_Task to complete:_
Each line from the material with the word "structure" in it must be copied.

_Records for processing:_

/-!
# `Balaban1983to89.B2Eq245Assembled` — T. Bałaban, *(Higgs)₂,₃ quantum fields in a finite volume. II. An upper bound*,
Commun. Math. Phys. **86** (1982) 555–594 [Balaban1982Higgs2] p. 567 [PDF 13]: the displays **(2.45)** and **(2.46)** — the
density `ρ″^{(k),L^kε}(Λ₀^{(0)}, …, Λ₀^{(k−1)}, A, θ_kA^{(k),ε}, φ)` before and after *"calculation of a conditional integral in (2.45)
with the conditioning on Λ₅^{(k−1)c}"* — AS DISPLAYED on the concrete (Higgs)₂,₃ carrier (both field species; print's masks
`Λ₆^{(k−2)′}` for `A′` and `Λ₃^{(k−1)}` for `φ′`; the two middle `φ′`-terms with `Δ^{(k−1)}(B^{k−1}(Λ₂^{(k−2)′}∩Λ₅^{(k−1)c}), Ã′)`
verbatim; the kernel's field `Ã` and the form's field `A^{(k),ε}`; `χ_k`, `ζ_{Λ₀^{(k−1)}}`, `χ_{Λ₋₁^{(k−1)}∩Λ₅^{(k−1)c}}`, `χ_{k−1,Λ₅^{(k−1)c}}`,
`ρ′^{(k−1)}` as NAMED data), and **(2.45) = (2.46) PROVED** (`display245_eq_display246`) from the masked conditional step of
`B2Eq246MaskedStep` applied twice (first `dφ′`, then `dA′`)

statement-level skeleton of published theorems with citation tags; proofs where landed; nothing here is a claim about the Yang–Mills mass gap

PDFs held: `paper:balaban1982-cmp86-higgs23-ii` (journal page = PDF page + 554), pp. 566–569 [PDF 12–15] read AS IMAGES on the ×2
renders `run/shared/lean/pub/pub-balaban/b2b-balaban-ref1/pages/1982-cmp86-higgs23-II/1982-cmp86-higgs23-II-p012-x2.png` … `-p015-x2.png`
(the OCR layer garbles both displays); part I [Balaban1982Higgs1] pp. 605, 608, 611.

CITATION HEADER (lean-in-tree rule).  lit-balaban typed skeleton (HOME `run/shared/lean/pub/lit-balaban/`), reader/typer and
fold-owner line r02 (unit `lit-balaban-r02`, gen 52); SKELETON row **B2.Eq2.44** ((2.44)–(2.52), pp. 566–569, owner r02, second
reader r14).  Members of record before this file: (2.44) `B2StepK.bg244`/`IsCutoff244` (r14) with the cut-off CONSTRUCTED
`B2Eq244Cutoff` (p23 p315440/p317138) and `θ_k` CONSTRUCTED `B2Eq245Theta.thetaOf` (p321142); (2.45)-`Ã` `B2Sect2BDensities.aTilde245`,
(2.47)–(2.52) `B2Sect2BDensities` (r14 p248067/p249635); the conditional step (2.45)→(2.46) for the concrete objects with the basic
form on all of `T^{(j)}`: `B2Eq246ScalarStep.rt_condStep`, `B2Eq246PairStep.rt_condStep_pair` (typer g5, p256625/p257530), the
conditional covariance `HiggsCondCov232.condCov232`, the new form `B2Eq227CondDelta.condDelta227`, (2.52) `zCond252`.  The owner's
READING-RULE AUDIT (`HOME/lit-balaban-r02/READING-RULE-AUDIT-B2-g50.md` §6) found the reading rule (a) failing for (2.45)/(2.46)
only (*"the displays themselves (ρ^{(k)} over the region system at the translated fields with the (2.52)-factors) are not
assembled"*) and named the owed member `B2Eq245Assembled` — THIS FILE; its prerequisite, the step WITH print's masks and kernel
field, is `B2Eq246MaskedStep` (r02 g52).  NOTHING of record is restated: kernels `HiggsAveraging.rtKernelStep` / the typer's
`rtKernelOut`, forms `B1Eq230FluctCov.deltaKA` (I (2.21)), `condCov232` (I (2.32)), `condDelta227` (II (2.27)), `avgQAdjLin`
(I (2.7) adjoint), `zCond252` ((2.52)), cuts `B2Eq255Concrete.cutTo`, exterior coordinates `fieldOfOut`, the step
`B2Eq246MaskedStep.rt_condStep_masked` — all BY NAME.

THE SOURCE TEXT, p. 567 [PDF 13], verbatim:
*"The density ρ^{(k),L^kε} is defined inductively by the formulas generalizing (2.34)–(2.42). At first we define
ρ″^{(k),L^kε}(Λ₀^{(0)}, …, Λ₀^{(k−1)}, A, θ_kA^{(k),ε}, φ)
= χ_k T^{L^{k−1}ε}_{a,L}[T^{L^{k−1}ε}_{a,L,Ã′}[ζ_{Λ₀^{(k−1)}}χ_{Λ₋₁^{(k−1)}∩Λ₅^{(k−1)c}}χ_{k−1,Λ₅^{(k−1)c}} · ρ′^{(k−1),L^{k−1}ε}(Λ₀^{(0)}, …, Λ₀^{(k−2)}, A′, Ã′, φ′)
· exp[−½⟨Λ₆^{(k−2)′}A′, Δ^{(k−1),L^{k−1}ε}Λ₆^{(k−2)′}A′⟩
− ½⟨(Λ₆^{(k−2)′}∩Λ₃^{(k−1)c})φ′, Δ^{(k−1),L^{k−1}ε}(B^{k−1}(Λ₂^{(k−2)′}∩Λ₅^{(k−1)c}), Ã′)(Λ₆^{(k−2)′}∩Λ₃^{(k−1)c})φ′⟩ − ⟨(Λ₆^{(k−2)′}∩Λ₃^{(k−1)c})φ′,
Δ^{(k−1),L^{k−1}ε}(B^{k−1}(Λ₂^{(k−2)′}∩Λ₅^{(k−1)c}), Ã′)(Λ₃^{(k−1)}∩Λ₄^{(k−1)c})φ′⟩
− ½⟨Λ₃^{(k−1)}φ′, Δ^{(k−1),L^{k−1}ε}(B^{k−1}(Λ₂^{(k−1)}), A^{(k),ε})Λ₃^{(k−1)}φ′⟩]]], (2.45)
where Ã = (1 − θ_k)θ_{k−1}A^{(k−1),ε} + θ_kA^{(k),ε}, and the characteristic functions χ_k, ζ_{Λ₀^{(k−1)}}, etc. are defined analogously
to the corresponding functions in Sect. A, with ε replaced by L^{k−1}ε and Λ₀ by Λ₀^{(k−1)}. Another representation is obtained by
calculation of a conditional integral in (2.45) with the conditioning on Λ₅^{(k−1)c}:
ρ″^{(k),L^kε}(Λ₀^{(0)}, …, Λ₀^{(k−1)}, A, θ_kA^{(k),ε}, φ)
= χ_k ∫dA′↾_{Λ₅^{(k−1)c}} ∫dφ′↾_{Λ₅^{(k−1)c}} t^{L^{k−1}ε}_{a,L}(Λ₅^{(k−1)c}; A, A′) t^{L^{k−1}ε}_{a,L,Ã}(Λ₅^{(k−1)c}; φ, φ′)
· ζ_{Λ₀^{(k−1)}}χ_{Λ₋₁^{(k−1)}∩Λ₅^{(k−1)c}}χ_{k−1,Λ₅^{(k−1)c}} ρ′^{(k−1),L^{k−1}ε}(Λ₀^{(0)}, …, Λ₀^{(k−2)}, A′, Ã′, φ′)
· exp[−½⟨(Λ₆^{(k−2)′}∩Λ₅^{(k−1)c})A′, Δ^{(k−1),L^{k−1}ε}(Λ₆^{(k−2)′}∩Λ₅^{(k−1)c})A′⟩
+ ½⟨(Λ₆^{(k−2)′}∩Λ₅^{(k−1)c})A′, Δ^{(k−1),L^{k−1}ε}C^{(k−1),L^{k−1}ε}_{Λ₅^{(k−1)}}Δ^{(k−1),L^{k−1}ε}(Λ₆^{(k−2)′}∩Λ₅^{(k−1)c})A′⟩
− a(L^kε)^{−2}⟨(Λ₆^{(k−2)′}∩Λ₅^{(k−1)c})A′, Δ^{(k−1),L^{k−1}ε}C^{(k−1),L^{k−1}ε}_{Λ₅^{(k−1)}}Q^*A⟩ − ½⟨A, Δ^{(k),L^kε}_{Λ₅^{(k−1)}}A⟩
− ½⟨(Λ₆^{(k−2)′}∩Λ₃^{(k−1)c})φ′, Δ^{(k−1),L^{k−1}ε}(B^{k−1}(Λ₂^{(k−2)′}∩Λ₅^{(k−1)c}), Ã′)(Λ₆^{(k−2)′}∩Λ₃^{(k−1)c})φ′⟩
− ⟨(Λ₆^{(k−2)′}∩Λ₃^{(k−1)c})φ′, Δ^{(k−1),L^{k−1}ε}(B^{k−1}(Λ₂^{(k−2)′}∩Λ₅^{(k−1)c}), Ã′)(Λ₃^{(k−1)}∩Λ₄^{(k−1)c})φ′⟩
− ½⟨(Λ₃^{(k−1)}∩Λ₅^{(k−1)c})φ′, Δ^{(k−1),L^{k−1}ε}(B^{k−1}(Λ₂^{(k−1)}), A^{(k),ε})(Λ₃^{(k−1)}∩Λ₅^{(k−1)c})φ′⟩
+ ½⟨(Λ₃^{(k−1)}∩Λ₅^{(k−1)c})φ′, Δ^{(k−1),L^{k−1}ε}(B^{k−1}(Λ₂^{(k−1)}), A^{(k),ε}) C^{(k−1),L^{k−1}ε}_{Λ₅^{(k−1)}}(B^{k−1}(Λ₂^{(k−1)}), A^{(k),ε})
Δ^{(k−1),L^{k−1}ε}(B^{k−1}(Λ₂^{(k−1)}), A^{(k),ε})(Λ₃^{(k−1)}∩Λ₅^{(k−1)c})φ′⟩
− a(L^kε)^{−2}⟨(Λ₃^{(k−1)}∩Λ₅^{(k−1)c})φ′, Δ^{(k−1),L^{k−1}ε}(B^{k−1}(Λ₂^{(k−1)}), A^{(k),ε}) C^{(k−1),L^{k−1}ε}_{Λ₅^{(k−1)}}(B^{k−1}(Λ₂^{(k−1)}), A^{(k),ε})
Q^*(A^{(k),ε})φ⟩ − ½⟨φ, Δ^{(k),L^kε}_{Λ₅^{(k−1)}}(B^{k−1}(Λ₂^{(k−1)}), A^{(k),ε})φ⟩]
· Z^{(k−1),L^{k−1}ε}_{Λ₅^{(k−1)}} Z^{(k−1),L^{k−1}ε}_{Λ₅^{(k−1)}}(B^{k−1}(Λ₂^{(k−1)}), A^{(k),ε}). (2.46)"*;
p. 566: *"We will use the same notations for the sets in different scales"*; p. 568: *"and similarly for the form ⟨A, Δ^{(k),L^kε}_{Λ₅^{(k−1)}}A⟩,
except that Neumann boundary conditions are not introduced"*; p. 569: *"Obviously we have B^{k−2}(Λ₂^{(k−2)})Ã^ε = Ã′ [we write here
A_{k−1} = A′, φ_{k−1} = φ′ in (2.45), (2.46)]"*; I p. 605: the Lebesgue measures on the configuration spaces; I p. 608 (2.4)–(2.7).

HOW IT IS TYPED (the typer's letters of `B2Eq246ScalarStep`/`B2Eq246PairStep`: step `k − 1 ↦ j`).  The fields: new `A` ↦ `An :
ScalarField P (j+1) d` (vector fields as `ℝ^d`-valued site functions, p. 555 *"Vector field configurations are the functions A :
T_ε → R^d"*), new `φ` ↦ `φ : ScalarField P (j+1) N`, fluctuation `A′`, `φ′` ↦ site functions of level `j`; the external fields
`A^{(k),ε}`, `Ã`, `Ã′` on `T_ε`; the regions as finite sets of sites at the scale where the display uses them (`Data245`); the two
renormalization transformations `T_{a,L}[T_{a,L,Ã}[·]]` (I (2.4)–(2.6)) as their kernel integrals with `HiggsAveraging.rtKernelStep`
(vector species = the letters `N = d`, `zeroCharge`, field `0`); `∫dA′↾_{Λ₅ᶜ}∫dφ′↾_{Λ₅ᶜ}` = Lebesgue integrals over the exterior
coordinates `Out (inSet · (B(Λ′₅)))` with exterior fields `fieldOfOut`; `t(Λ₅ᶜ;·,·)` = `rtKernelOut`; the ten exponential lines
as `siteInner` expressions against `deltaKA`/`condCov232`/`avgQAdjLin`/`condDelta227` exactly as printed (`vecForm245`, `midForm245`,
`scalForm245`; `vecTerms246`, `midForm245`, `scalTerms246`), `a(L^kε)^{−2}` ↦ `stepCoef P a j`; `Z·Z` ↦ `zCond252`·`zCond252`.  What print
constructs elsewhere is DATA here (`Data245`: regions, fields, the four characteristic functions, `ρ′^{(k−1)}`), and what print's
construction supplies about the data is the hypothesis structure `Data245.Hyp` (nesting of the regions; `Ã = A^{(k),ε}` on the bonds
inside `B^{k−1}(Λ′₅)` — *"θ_k … is equal to 1 on B^{k−1}(Λ₂^{(k−1)})"*; locality of the weights in `Λ₅^{(k−1)c}` — the conditioning and
(2.50); nonnegativity; measurability).

WHAT IS PROVED (kernel-checked, 0 `sorry`, standard axioms; definitions WITH BODY + theorems; NO `Prop`-valued fact except the
hypothesis bundle `Data245.Hyp`, a `structure … : Prop` consumed as a hypothesis, never asserted).
 §1 `Data245`, `weight245` (ζχχρ′), `vecForm245`/`midForm245`/`scalForm245` (lines 1–4 of (2.45)), **`display245`**; `vecTerms246`/
    `scalTerms246` (lines 1–4 / 7–10 of (2.46)), **`display246`**.
 §2 `Data245.Hyp`; `weight245_loc(_left/_right)`, `weight245_nonneg`, `measurable_weight245`; cuts `cutTo_cutTo_eq_inter`,
    `cutTo_cutTo_of_subset`, **`midForm245_cutTo`** (lines 5–6 live outside `Λ₄ ⊃ Λ₅`: unchanged by the conditioning); DICTIONARY
    **`scalTerms246_eq`**, **`vecTerms246_eq`** (lines 7–10 / 1–4 ARE the typer's `condTerms246` at the masked exterior fields);
    continuity `continuous_rtKernelOut`, `continuous_condTerms246`, `continuous_midForm245`.
 §3 **`inner_step`**: the `dφ′`-integration of (2.45) conditioned on `Λ₅ᶜ` (scalar letters `(C, B^{k−1}(Λ₂^{(k−1)}), A^{(k),ε})`, mask
    `Λ₃^{(k−1)}`, kernel field `Ã`, weight `ζχχρ′·e^{lines 5–6}`).
 §4 `measurable_innerIntegrand`, **`outer_step`** (the `dA′`-integration, vector letters, mask `Λ₆^{(k−2)′}`, weight = the inner
    result, measurable by `StronglyMeasurable.integral_prod_right'`, nonnegative), and **`display245_eq_display246`**.
HONEST SCOPE.  (a) Regions, external fields, characteristic functions and `ρ′^{(k−1)}` are DATA with the hypotheses `Data245.Hyp`
(print constructs them: (2.7)–(2.8)′, (2.44), (2.4)–(2.6)′/(2.15)′, (2.49)–(2.50); the tree has the constructions
`B2Eq28RegionsConcrete`/`B2Eq243RegionsTower`, `B2Eq244Cutoff`, `B2Eq245Theta`, `B2Eq22LargeFieldSets`, `B2Eq29DictionaryConcrete`;
instantiating `Data245` with them and discharging `Hyp` — in particular `hAk` from `θ_k = 1` on `B^{k−1}(Λ₂^{(k−1)})` ⊇ `B^{k−1}(Λ₅^{(k−1)})`
— is bookkeeping left to the consumer); (b) print writes the kernel's field `Ã′` in (2.45) and `Ã` in (2.46) (with `Ã′ =
B^{k−2}(Λ₂^{(k−2)})Ã`, p. 569); one datum `Atil` serves both kernels (the identity (2.45) = (2.46) requires the same kernel on both
sides; outside `B^{k−2}(Λ₂^{(k−2)})` all fields of the step vanish anyway by the characteristic functions — not formalised);
(c) vector fields as `ℝ^d`-valued site functions (the typer's convention; the bond-function form of `B2Eq253StepIntegral` is related
by `HiggsDoubleRT.measurePreserving_toSite`, not restated here); (d) no convergence statement: the weights are nonnegative, so
when the integrand of (2.45) is integrable both displays are its (finite) value, and when it is not BOTH BOCHNER SIDES ARE `0`
(Mathlib's convention for a divergent Bochner integral; `B2Eq246MaskedStep` HONEST SCOPE (c), `integral_prod_symm_of_nonneg`);
m² > 0, μ₀² > 0, a > 0, L > 1, `k ≤ K`; (e) nothing
quantitative ((2.47)/(2.48) are r14's `B2Sect2BDensities`).  Value = the two displays of the inductive definition typed with
bodies on the carrier of record and the sentence between them kernel-checked; NOT summit progress.  Unit `lit-balaban-r02` gen 52
(literature-prover-lit-balaban-r02-g52-0); HOME/FILED.md records the proposal; doc-only revision folding referee ref-4's D-g76-1
(HONEST SCOPE (d) and two docstrings worded by the Bochner convention) — declarations and proofs byte-identical to commit 30d1069b8aa4.
-/

open scoped BigOperators InnerProductSpace Matrix
open _root_.MeasureTheory Matrix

_Reply:_
construction supplies about the data is the hypothesis structure `Data245.Hyp` (nesting of the regions; `Ã = A^{(k),ε}` on the bonds
hypothesis bundle `Data245.Hyp`, a `structure … : Prop` consumed as a hypothesis, never asserted).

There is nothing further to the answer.